10/08/2026
NANDA TIZAR SOROT NASIB KADER POSYANDU: "PENGABDIAN ATAU BEBAN YANG DIBUNGKUS RELAWAN?"
Melalui unggahan di media sosial Instagram, pengguna bernama Nanda Tizar menyampaikan pandangannya terkait keberadaan jutaan kader Posyandu di Indonesia.
Dalam tulisannya, Nanda menyoroti bahwa Posyandu selama ini digerakkan oleh lebih dari satu juta kader yang disebut sebagai pahlawan tanpa tanda jasa. Namun, menurutnya, jika dilihat dari perspektif ketenagakerjaan, kondisi tersebut dapat dipandang sebagai bentuk kerja tanpa upah (unpaid labor) dalam skala besar.

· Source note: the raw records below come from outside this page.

/-- **On a space carrying the two arms, the natural parametrisation is almost surely unique**: two
random two-sided paths satisfying the almost-sure clauses of `IsTwoSidedWholePlaneSLENatLaw`
(naturally `d`-parametrised, rooted at `0`, tracing `η₂` on `[0, ∞)` and `η₁` on `(-∞, 0)`) with
respect to the same arms `(η₁, η₂)` are almost surely equal. Zhan (2021), proof of Cor. 4.7
(uniqueness of `𝒫(γ)`). [cite: Zhan2021SLELoopMeasures, proof of Cor. 4.7] -/
theorem natParam_ae_eq_of_arms {d : ℝ} {P : Measure Ω} {η₁ : Ω → ℝ → ℂ} {η₂ : Ω → ℝ≥0 → ℂ}
    {γ γ' : Ω → C(ℝ, ℂ)}
    (hγ : ∀ᵐ ω ∂P, IsNaturallyParametrized d (γ ω) ∧ γ ω 0 = 0 ∧
        (∃ e : ℝ≥0 ≃o ℝ≥0, ∀ t : ℝ≥0, γ ω t = η₂ ω (e t)) ∧
        (∃ e' : Iio (0 : ℝ) ≃o ℝ, ∀ t : Iio (0 : ℝ), γ ω t = η₁ ω (e' t)))
    (hγ' : ∀ᵐ ω ∂P, IsNaturallyParametrized d (γ' ω) ∧ γ' ω 0 = 0 ∧
        (∃ e : ℝ≥0 ≃o ℝ≥0, ∀ t : ℝ≥0, γ' ω t = η₂ ω (e t)) ∧
        (∃ e' : Iio (0 : ℝ) ≃o ℝ, ∀ t : Iio (0 : ℝ), γ' ω t = η₁ ω (e' t))) :
    γ =ᵐ[P] γ' := by
  filter_upwards [hγ, hγ'] with ω ⟨h1, _, h2, h3⟩ ⟨h1', _, h2', h3'⟩
  exact ContinuousMap.ext (congrFun (h1.eq_of_arms h1' h2 h3 h2' h3'))

/-- **The arms determine the natural law**: two random natural parametrisations of the same pair of
arms have the same law — the parametrisation half of the well-definedness of the two-sided
whole-plane SLE_κ natural law (`IsTwoSidedWholePlaneSLENatLaw.unique`; the other half is the
uniqueness in law of the arms). Zhan (2021), proof of Cor. 4.7. [cite: Zhan2021SLELoopMeasures, proof of Cor. 4.7] -/
theorem map_natParam_eq_of_arms {d : ℝ} {P : Measure Ω} {η₁ : Ω → ℝ → ℂ} {η₂ : Ω → ℝ≥0 → ℂ}
    {γ γ' : Ω → C(ℝ, ℂ)}
    (hγ : ∀ᵐ ω ∂P, IsNaturallyParametrized d (γ ω) ∧ γ ω 0 = 0 ∧
        (∃ e : ℝ≥0 ≃o ℝ≥0, ∀ t : ℝ≥0, γ ω t = η₂ ω (e t)) ∧
        (∃ e' : Iio (0 : ℝ) ≃o ℝ, ∀ t : Iio (0 : ℝ), γ ω t = η₁ ω (e' t)))
    (hγ' : ∀ᵐ ω ∂P, IsNaturallyParametrized d (γ' ω) ∧ γ' ω 0 = 0 ∧
        (∃ e : ℝ≥0 ≃o ℝ≥0, ∀ t : ℝ≥0, γ' ω t = η₂ ω (e t)) ∧
        (∃ e' : Iio (0 : ℝ) ≃o ℝ, ∀ t : Iio (0 : ℝ), γ' ω t = η₁ ω (e' t))) :
    P.map γ = P.map γ' :=
  Measure.map_congr (natParam_ae_eq_of_arms hγ hγ')

/-- **Reversibility of the natural law from a reversed pair on the same space** (the transfer of
Zhan (2021), §2.2 (i) to the Minkowski content parametrisation, Rem. 2.4 / proof of Cor. 4.7):
if `μ = law(γ̂)` for a random path `γ̂` that is almost surely naturally parametrised and rooted at
`0`, and the probability space carries a two-sided whole-plane SLE_κ pair `(η₁', η₂')` traced by the
REVERSED path — `γ̂(-t)`, `t ≥ 0`, runs along `η₂'` and `γ̂(-t)`, `t < 0`, along `η₁'`, through
increasing time changes — then `t ↦ γ̂(-t)` is the natural parametrisation of that pair, so
`μ.map reversePath` is a two-sided whole-plane SLE_κ natural law. [cite: Zhan2021SLELoopMeasures, §2.2 (i) / Rem. 2.4] -/
theorem isTwoSidedWholePlaneSLENatLaw_map_reversePath_of_reversedPair {κ : ℝ≥0}
    {μ : Measure C(ℝ, ℂ)} {Ω : Type} [MeasurableSpace Ω] {P : Measure Ω}
    {η₁' : Ω → ℝ → ℂ} {η₂' : Ω → ℝ≥0 → ℂ} {γ : Ω → C(ℝ, ℂ)} (hγm : Measurable γ)
    (hμ : μ = P.map γ)
    (hγ : ∀ᵐ ω ∂P, IsNaturallyParametrized (1 + (κ : ℝ) / 8) (γ ω) ∧ γ ω 0 = 0)
    (hpair' : IsTwoSidedWholePlaneSLEPair κ P η₁' η₂')
    (hrev : ∀ᵐ ω ∂P, (∃ e : ℝ≥0 ≃o ℝ≥0, ∀ t : ℝ≥0, γ ω (-(t : ℝ)) = η₂' ω (e t)) ∧
        (∃ e' : Iio (0 : ℝ) ≃o ℝ, ∀ t : Iio (0 : ℝ), γ ω (-(t : ℝ)) = η₁' ω (e' t))) :
    IsTwoSidedWholePlaneSLENatLaw κ (μ.map reversePath) := by
  refine ⟨Ω, ‹_›, P, η₁', η₂', fun ω ↦ reversePath (γ ω), hpair',
    measurable_reversePath.comp hγm, ?_, ?_⟩
  · rw [hμ, Measure.map_map measurable_reversePath hγm]
    rfl
  · filter_upwards [hγ, hrev] with ω ⟨h1, h0⟩ ⟨h2, h3⟩
    exact ⟨h1.reversePath, by simpa using h0, by simpa using h2, by simpa using h3⟩

/-- **Reversibility of the natural law from reversibility at the level of arms, given
well-definedness.** Hypothesis `hrev` is Zhan's reversibility (i) of two-sided whole-plane SLE_κ
(`0 < κ < 8`) phrased for the arms: whenever `γ̂` is the natural parametrisation of a two-sided
whole-plane SLE_κ pair `(η₁, η₂)` on `(Ω, P)`, the same space carries a two-sided whole-plane SLE_κ
pair `(η₁', η₂')` (first arm: the reversed second arm, a whole-plane SLE_κ(2) from `∞` to `0`;
second arm: the reversed first arm, chordal SLE_κ in the remaining domain) traced by `t ↦ γ̂(-t)`
— Zhan (2021), §2.2: "From the resampling property of two-sided radial SLE_κ, and the
reversibility of whole-plane SLE_κ(2) and chordal SLE_κ ([MS3, MS4, Zhan 2008]) … (i) the reversal
of `γ` has the same law (modulo a time change) as `γ`" (those inputs are not in the tree; `hrev` is
a hypothesis, not a vendored fact). Granted also the well-definedness fact
`IsTwoSidedWholePlaneSLENatLaw.unique`, the named fact `map_reversePath` follows
(`map_reversePath_of_unique` and `isTwoSidedWholePlaneSLENatLaw_map_reversePath_of_reversedPair`).
[cite: Zhan2021SLELoopMeasures, §2.2 (i)] -/
theorem IsTwoSidedWholePlaneSLENatLaw.map_reversePath_of_reversedPairs
    (huniq : IsTwoSidedWholePlaneSLENatLaw.unique)
    (hrev : ∀ (κ : ℝ≥0), 0 < κ → κ < 8 → ∀ (Ω : Type) (_ : MeasurableSpace Ω) (P : Measure Ω)
      (η₁ : Ω → ℝ → ℂ) (η₂ : Ω → ℝ≥0 → ℂ) (γ : Ω → C(ℝ, ℂ)),
      IsTwoSidedWholePlaneSLEPair κ P η₁ η₂ → Measurable γ →
      (∀ᵐ ω ∂P, IsNaturallyParametrized (1 + (κ : ℝ) / 8) (γ ω) ∧ γ ω 0 = 0 ∧
        (∃ e : ℝ≥0 ≃o ℝ≥0, ∀ t : ℝ≥0, γ ω t = η₂ ω (e t)) ∧
        (∃ e' : Iio (0 : ℝ) ≃o ℝ, ∀ t : Iio (0 : ℝ), γ ω t = η₁ ω (e' t))) →
      ∃ (η₁' : Ω → ℝ → ℂ) (η₂' : Ω → ℝ≥0 → ℂ), IsTwoSidedWholePlaneSLEPair κ P η₁' η₂' ∧
        ∀ᵐ ω ∂P, (∃ e : ℝ≥0 ≃o ℝ≥0, ∀ t : ℝ≥0, γ ω (-(t : ℝ)) = η₂' ω (e t)) ∧
          (∃ e' : Iio (0 : ℝ) ≃o ℝ, ∀ t : Iio (0 : ℝ), γ ω (-(t : ℝ)) = η₁' ω (e' t))) :
    IsTwoSidedWholePlaneSLENatLaw.map_reversePath := by
  refine map_reversePath_of_unique huniq fun κ μ hκ hκ' hμ ↦ ?_
  obtain ⟨Ω, _, P, η₁, η₂, γ, hpair, hγm, hμ, hclauses⟩ := hμ
  obtain ⟨η₁', η₂', hpair', hrev'⟩ := hrev κ hκ hκ' Ω ‹_› P η₁ η₂ γ hpair hγm hclauses
  exact isTwoSidedWholePlaneSLENatLaw_map_reversePath_of_reversedPair hγm hμ
    (hclauses.mono fun ω h ↦ ⟨h.1, h.2.1⟩) hpair' hrev'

Nanda menilai para kader Posyandu memikul tanggung jawab besar, mulai dari pendataan balita, penimbangan, pengukuran tumbuh kembang anak, pemberian edukasi kesehatan, hingga penyusunan laporan terkait stunting.

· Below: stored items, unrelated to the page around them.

import Summits.RiemannHypothesis.RiemannHypothesis.Theses.LiRephasingBarrier
import HarnessLib

/-!
# Route LiRephasingBarrier (L5 «LI REPHASING GAIN BUDGET») — `Assembly` (RH-FREE)

Item stmt-RiemannHypothesis-22319: `ScalePL → TheoremAInftyPL → RephasedLowPhaseLawFails`. The proof is the
`K_k := −k` bookkeeping of lane (xi-q) carve Q6 `rephasing_kills_lowPhaseLaw` (tree file
Theorems/Splittings/LiRephasingMovingCut.lean ll.238–264), exactly as kernel-checked by the planner
(rh-idea-3 g0, l5/Sketch2.lean sha16 cc98a8b5cdc3ed45, `assembly_holds`); `ScalePL` is curried through
(it is the input of the schedule construction inside `TheoremAInftyPL`'s own proof).
RH-free barrier-side record (B18); no summit is proved by this; nothing here bears on the truth of RH.
-/

-- D-0017: `Summit.RiemannHypothesis.RiemannHypothesis.…` duplicates the namespace BY DESIGN (single-problem summit).
set_option linter.dupNamespace false

namespace Summit.RiemannHypothesis.RiemannHypothesis.Theorems.LiRephasingBarrier

/-- **`Assembly` (item stmt-RiemannHypothesis-22319) holds**: from `TheoremAInftyPL` with floors
`K_k := −k`, for every `K` and `n₀` pick `k = max n₀ ⌈−K⌉₊`; the block `[N_k, 2N_k)`, `N_k ≥ 260·4^k > k`,
supplies `n ≥ n₀` with `lowSumRe glim n (√n log n) < −k − ½ log n ≤ K − ½ log n`; the `∀ᶠ` form follows.
(Planner rh-idea-3's kernel-checked `assembly_holds`, verbatim.) RH-free. -/
theorem assembly_proof :
    Summit.RiemannHypothesis.RiemannHypothesis.Theses.LiRephasingBarrier.Assembly := by
  intro _ hA mseq hm
  obtain ⟨S, h1, h2, h3, h4, h5, h6, h7⟩ := hA mseq hm (fun k ↦ -(k : ℝ))
  have key : ∀ K : ℝ, ∀ n₀ : ℕ, ∃ n ≥ n₀,
      Summit.RiemannHypothesis.RiemannHypothesis.Theorems.Splittings.LiRephasingGainBudget.lowSumRe S.glim n
        (Real.sqrt n * Real.log n) < K - Real.log n / 2 := by
    intro K n₀
    set k := max n₀ ⌈-K⌉₊ with hk
    obtain ⟨n, hn, hlt⟩ := h7 k
    obtain ⟨hn1, -⟩ := Finset.mem_Ico.1 hn
    have hNk := h2 k
    have h4k : (k : ℝ) < 4 ^ k := by exact_mod_cast Nat.lt_pow_self (by norm_num : 1 < 4)
    have hkn : n₀ ≤ n := by
      have : (k : ℝ) ≤ n := by
        have : (S.N k : ℝ) ≤ n := by exact_mod_cast hn1
        linarith
      have hk0 : n₀ ≤ k := le_max_left _ _
      exact_mod_cast (show (n₀ : ℝ) ≤ n from le_trans (by exact_mod_cast hk0) this)
    refine ⟨n, hkn, lt_of_lt_of_le hlt ?_⟩
    have : -K ≤ (k : ℝ) := (Nat.le_ceil (-K)).trans (by exact_mod_cast le_max_right _ _)
    linarith
  refine ⟨S, h1, h3, h4, h5, h6, key, fun K hK ↦ ?_⟩
  obtain ⟨n₀, hn₀⟩ := Filter.eventually_atTop.1 hK
  obtain ⟨n, hn, hlt⟩ := key K n₀
  exact absurd (hn₀ n hn) (not_le.2 hlt)

end Summit.RiemannHypothesis.RiemannHypothesis.Theorems.LiRephasingBarrier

Meski memiliki peran penting dalam pelayanan kesehatan masyarakat, ia mempertanyakan kondisi para kader yang masih banyak berstatus sebagai "relawan" dengan imbalan yang disebutnya hanya berupa uang transport atau insentif yang tidak sebanding dengan beban pekerjaan.
"Ketika tuntutan administrasi semakin besar dan sistem kerja semakin digital, para kader tetap diminta menjalankan berbagai tugas dengan label pengabdian dan sukarela," tulis Nanda dalam unggahannya.
Ia juga menyampaikan pandangan bahwa apabila kader Posyandu secara resmi diakui sebagai pekerja kesehatan negara, maka pemerintah akan memiliki konsekuensi untuk memenuhi hak-hak ketenagakerjaan, seperti upah layak, perlindungan kerja, hingga jaminan sosial.
Menurut Nanda, istilah "pengabdian" dan "keikhlasan" tidak boleh menjadi alasan untuk mengabaikan kesejahteraan para kader yang selama ini berada di garis depan pelayanan kesehatan masyarakat.
Unggahan tersebut memicu perbincangan publik mengenai posisi kader Posyandu: apakah mereka tetap dipandang sebagai relawan sosial, atau sudah saatnya mendapatkan pengakuan dan perlindungan yang lebih layak.
Bagaimana menurut Anda? Apakah kader Posyandu sudah seharusnya mendapatkan status dan hak seperti pekerja profesional?